I was thinking about this problem recently:
Let $T$ be a self-adjoint operator on $L^2((-1,1),d x)$. Now you define an operator $G$ by $G(f) := T(\frac{f}{(1-x^2)})$ with $\operatorname{dom}(G):=\{f \in L^2(-1,1); \frac{f}{(1-x^2)} \in \operatorname{dom}(T)\}$. Is this operator also self-adjoint then?

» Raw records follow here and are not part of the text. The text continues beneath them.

/-- **Upper slice of the sandwich (modulo (★)-linear).**  Assume the LINEAR characteristic-`p` lower bound: for some
`κ > 0` and all large primes `p`, every cyclic representation `X^p − 1 ∣ Σ_j c'_j g'_j² − F̄_p` over a field of
characteristic `p` with `deg g'_j < p` has `Σ_j |supp g'_j| ≥ κ·p` (the conjectured true form of `CharPSparseSOS`; the case
of `≤ 2` squares is the landed `feketeNoSparseCyclicSplit` with `(p+3)/2`).  Then `FeketeSOS.SublinearShadow` implies X at
exponent `3/4` for few squares: for `ε = 1/(8(A+1))` and all large `p`, every complex representation with `s ≤ p^ε`
squares of degree `≤ p²` has `S⁴ > p³` — because a shadow of cost `≤ (s+1)^A · S ≤ 2^A p^{Aε} p^{3/4}` would cost
`≥ κ p`, i.e. `κ⁸ p ≤ 2^{8A}`. -/
theorem fewSquaresNoSublinearRep_of_sublinearShadow : (∃ κ : ℝ, 0 < κ ∧ ∃ p₀ : ℕ, ∀ (p : ℕ) [Fact p.Prime], p₀ ≤ p → ∀ (K : Type) [Field K] [CharP K p] (d : ℕ) (c' : Fin d → K) (g' : Fin d → Polynomial K), (∀ j, (g' j).natDegree < p) → ((Polynomial.X : Polynomial K) ^ p - 1 ∣ (∑ j, Polynomial.C (c' j) * g' j ^ 2) - ∑ m ∈ Finset.range p, Polynomial.C ((legendreSym p m : ℤ) : K) * Polynomial.X ^ m) → κ * (p : ℝ) ≤ ∑ j, ((g' j).support.card : ℝ)) → Summit.ValiantsHypothesis.ValiantsHypothesis.Theses.FeketeSOS.SublinearShadow → ∃ ε : ℝ, 0 < ε ∧ ∃ p₁ : ℕ, ∀ (p : ℕ) [Fact p.Prime], p₁ ≤ p → ∀ (s : ℕ) (c : Fin s → ℂ) (g : Fin s → Polynomial ℂ), (s : ℝ) ≤ (p : ℝ) ^ ε → (∀ i, (g i).natDegree ≤ p ^ 2) → (∑ i, Polynomial.C (c i) * g i ^ 2) = ∑ m ∈ Finset.range p, Polynomial.C ((legendreSym p m : ℤ) : ℂ) * Polynomial.X ^ m → p ^ 3 < (∑ i, (g i).support.card) ^ 4 := by
  rintro ⟨κ, hκ, p₀, Hlin⟩ ⟨A, p₁, Hsh⟩
  set M : ℝ := (A : ℝ) + 1 with hM
  have hM0 : (0 : ℝ) < M := by rw [hM]; positivity
  set ε : ℝ := 1 / (8 * M) with hεdef
  have hεpos : 0 < ε := by rw [hεdef]; positivity
  -- threshold: `2^{8A} / κ⁸ < p`
  obtain ⟨N, hN⟩ : ∃ N : ℕ, (2 : ℝ) ^ (8 * A) / κ ^ 8 ≤ (N : ℝ) := ⟨_, Nat.le_ceil _⟩
  refine ⟨ε, hεpos, max p₀ (max p₁ (N + 1)), ?_⟩
  intro p _ hp s c g hs hdeg hrep
  have hprime : p.Prime := Fact.out
  have hp₀ : p₀ ≤ p := le_trans (le_max_left _ _) hp
  have hp₁ : p₁ ≤ p := le_trans (le_trans (le_max_left _ _) (le_max_right _ _)) hp
  have hpN : N + 1 ≤ p := le_trans (le_trans (le_max_right _ _) (le_max_right _ _)) hp
  have hp0 : (0 : ℝ) < (p : ℝ) := by exact_mod_cast hprime.pos
  have hp1 : (1 : ℝ) ≤ (p : ℝ) := by exact_mod_cast hprime.one_lt.le
  by_contra hle
  push Not at hle
  -- the shadow and its linear cost
  obtain ⟨K, instF, instC, d, c', g', _hd, hdeg', hsupp', hdvd'⟩ := Hsh p hp₁ s c g hdeg hle hrep
  have hcost := Hlin p hp₀ K d c' g' hdeg' hdvd'
  set S : ℕ := ∑ i, (g i).support.card with hSdef
  -- `κ p ≤ (s+1)^A · S` over `ℝ`
  have hT : κ * (p : ℝ) ≤ ((s : ℝ) + 1) ^ A * (S : ℝ) := by
    have h1 : ((∑ j, (g' j).support.card : ℕ) : ℝ) ≤ (((s + 1) ^ A * S : ℕ) : ℝ) := by
      exact_mod_cast hsupp'
    push_cast at h1
    exact hcost.trans h1
  -- `S⁴ ≤ p³` over `ℝ`
  have hS4 : (S : ℝ) ^ 4 ≤ (p : ℝ) ^ 3 := by exact_mod_cast hle
  -- `s + 1 ≤ 2 p^ε`, hence `(s+1)^{4A} ≤ 2^{4A} p^{4Aε} ≤ 2^{4A} p^{1/2}`
  have hpε1 : (1 : ℝ) ≤ (p : ℝ) ^ ε := Real.one_le_rpow hp1 hεpos.le
  have hs1 : (s : ℝ) + 1 ≤ 2 * (p : ℝ) ^ ε := by linarith
  have hs0 : (0 : ℝ) ≤ (s : ℝ) + 1 := by positivity
  have h4Aε : (4 * A : ℝ) * ε ≤ 1 / 2 := by
    rw [hεdef, hM]
    rw [show (4 * A : ℝ) * (1 / (8 * ((A : ℝ) + 1))) = (A : ℝ) / (2 * ((A : ℝ) + 1)) by
      field_simp; ring]
    rw [div_le_iff₀ (by positivity)]
    linarith
  have hpow : ((s : ℝ) + 1) ^ (4 * A) ≤ (2 : ℝ) ^ (4 * A) * (p : ℝ) ^ (1 / 2 : ℝ) := by
    have h1 : ((s : ℝ) + 1) ^ (4 * A) ≤ (2 * (p : ℝ) ^ ε) ^ (4 * A) := pow_le_pow_left₀ hs0 hs1 _
    have e : (2 * (p : ℝ) ^ ε) ^ (4 * A) = (2 : ℝ) ^ (4 * A) * (p : ℝ) ^ ((4 * A : ℝ) * ε) := by
      rw [mul_pow, ← Real.rpow_natCast ((p : ℝ) ^ ε) (4 * A), ← Real.rpow_mul hp0.le]
      push_cast
      ring_nf
    rw [e] at h1
    have h2 : (p : ℝ) ^ ((4 * A : ℝ) * ε) ≤ (p : ℝ) ^ (1 / 2 : ℝ) :=
      Real.rpow_le_rpow_of_exponent_le hp1 h4Aε
    exact h1.trans (mul_le_mul_of_nonneg_left h2 (by positivity))
  -- fourth power of `κ p ≤ (s+1)^A S`: `κ⁴ p⁴ ≤ (s+1)^{4A} S⁴ ≤ 2^{4A} p^{1/2} p³`
  have hκp0 : (0 : ℝ) ≤ κ * (p : ℝ) := by positivity
  have h4 : (κ * (p : ℝ)) ^ 4 ≤ (((s : ℝ) + 1) ^ A * (S : ℝ)) ^ 4 := pow_le_pow_left₀ hκp0 hT 4
  have h5 : (((s : ℝ) + 1) ^ A * (S : ℝ)) ^ 4 ≤ (2 : ℝ) ^ (4 * A) * (p : ℝ) ^ (1 / 2 : ℝ) * (p : ℝ) ^ 3 := by
    have e : (((s : ℝ) + 1) ^ A * (S : ℝ)) ^ 4 = ((s : ℝ) + 1) ^ (4 * A) * (S : ℝ) ^ 4 := by ring
    rw [e]
    have hS0 : (0 : ℝ) ≤ (S : ℝ) ^ 4 := pow_nonneg (Nat.cast_nonneg S) 4
    have hb0 : (0 : ℝ) ≤ (2 : ℝ) ^ (4 * A) * (p : ℝ) ^ (1 / 2 : ℝ) :=
      mul_nonneg (pow_nonneg zero_le_two _) (Real.rpow_nonneg hp0.le _)
    calc ((s : ℝ) + 1) ^ (4 * A) * (S : ℝ) ^ 4
        ≤ ((2 : ℝ) ^ (4 * A) * (p : ℝ) ^ (1 / 2 : ℝ)) * (S : ℝ) ^ 4 := mul_le_mul_of_nonneg_right hpow hS0
      _ ≤ ((2 : ℝ) ^ (4 * A) * (p : ℝ) ^ (1 / 2 : ℝ)) * (p : ℝ) ^ 3 := mul_le_mul_of_nonneg_left hS4 hb0
  have hsq : (p : ℝ) ^ (1 / 2 : ℝ) * (p : ℝ) ^ (1 / 2 : ℝ) = (p : ℝ) := by
    rw [← Real.rpow_add hp0]; norm_num
  -- square it: `κ⁸ p⁸ ≤ 2^{8A} p⁷`, i.e. `κ⁸ p ≤ 2^{8A}`
  have h6 : (κ * (p : ℝ)) ^ 8 ≤ (2 : ℝ) ^ (8 * A) * (p : ℝ) ^ 7 := by
    have h45 := h4.trans h5
    have hl0 : (0 : ℝ) ≤ (κ * (p : ℝ)) ^ 4 := by positivity
    have hb0 : (0 : ℝ) ≤ (2 : ℝ) ^ (4 * A) * (p : ℝ) ^ (1 / 2 : ℝ) * (p : ℝ) ^ 3 := by positivity
    have hmul := mul_le_mul h45 h45 hl0 hb0
    have e1 : (κ * (p : ℝ)) ^ 8 = (κ * (p : ℝ)) ^ 4 * (κ * (p : ℝ)) ^ 4 := by ring
    have e2 : ((2 : ℝ) ^ (4 * A) * (p : ℝ) ^ (1 / 2 : ℝ) * (p : ℝ) ^ 3)
        * ((2 : ℝ) ^ (4 * A) * (p : ℝ) ^ (1 / 2 : ℝ) * (p : ℝ) ^ 3) = (2 : ℝ) ^ (8 * A) * (p : ℝ) ^ 7 := by
      calc ((2 : ℝ) ^ (4 * A) * (p : ℝ) ^ (1 / 2 : ℝ) * (p : ℝ) ^ 3)
            * ((2 : ℝ) ^ (4 * A) * (p : ℝ) ^ (1 / 2 : ℝ) * (p : ℝ) ^ 3)
            = ((2 : ℝ) ^ (4 * A) * (2 : ℝ) ^ (4 * A)) * ((p : ℝ) ^ (1 / 2 : ℝ) * (p : ℝ) ^ (1 / 2 : ℝ))
              * ((p : ℝ) ^ 3 * (p : ℝ) ^ 3) := by ring
        _ = ((2 : ℝ) ^ (4 * A) * (2 : ℝ) ^ (4 * A)) * (p : ℝ) * ((p : ℝ) ^ 3 * (p : ℝ) ^ 3) := by rw [hsq]
        _ = (2 : ℝ) ^ (8 * A) * (p : ℝ) ^ 7 := by ring
    rw [e1, ← e2]
    exact hmul
  have h7 : κ ^ 8 * (p : ℝ) ≤ (2 : ℝ) ^ (8 * A) := by
    have hp7 : (0 : ℝ) < (p : ℝ) ^ 7 := by positivity
    have : κ ^ 8 * (p : ℝ) * (p : ℝ) ^ 7 ≤ (2 : ℝ) ^ (8 * A) * (p : ℝ) ^ 7 := by
      calc κ ^ 8 * (p : ℝ) * (p : ℝ) ^ 7 = (κ * (p : ℝ)) ^ 8 := by ring
        _ ≤ (2 : ℝ) ^ (8 * A) * (p : ℝ) ^ 7 := h6
    exact le_of_mul_le_mul_right this hp7
  -- contradiction with the threshold `N < p`
  have hκ8 : (0 : ℝ) < κ ^ 8 := by positivity
  have hpR : (N : ℝ) + 1 ≤ (p : ℝ) := by exact_mod_cast hpN
  have : (p : ℝ) ≤ (2 : ℝ) ^ (8 * A) / κ ^ 8 := by
    rw [le_div_iff₀ hκ8]; linarith [h7]
  linarith [this, hN, hpR]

Of course this question could be easily generalized, but I wanted to ask this example first
On
I do not think it is self-adjoint in general. If you define the operator $\mathcal{O}$ by $\mathcal{O}f(x) = \dfrac{f(x)}{1-x^2}$, then $G = T\mathcal{O}$. $\mathcal{O}$ is a self-adjoint operator which you can see pretty easily. It is a general result that if $A,B$ are self-adjoint, $AB$ is self-adjoint if and only if $A$ and $B$ commute. Hence $G = T\mathcal{O}$ is self-adjoint if and only if $T$ and $\mathcal{O}$ commute. Without knowing what $T$ is exactly, there's no way to guarantee that $G$ is self-adjoint. If $T = -i\frac{d}{dx}$, then $G$ isn't necessarily self-adjoint but if $Tf(x) = t(x)f(x)$ for some function $t$, then $G$ is self-adjoint.
Essentially, you need to check that $\forall f,g\in dom(G)\cap dom(T)$ you have $$(f,T[g]/\phi) = (f,T[g/\phi]),$$ where $(\cdot,\cdot)$ is a scalar product in $L^2$ and $\phi$ is the function $\frac{1}{1-x^2}$.
I don't quite see how it could be possible for generic $T$.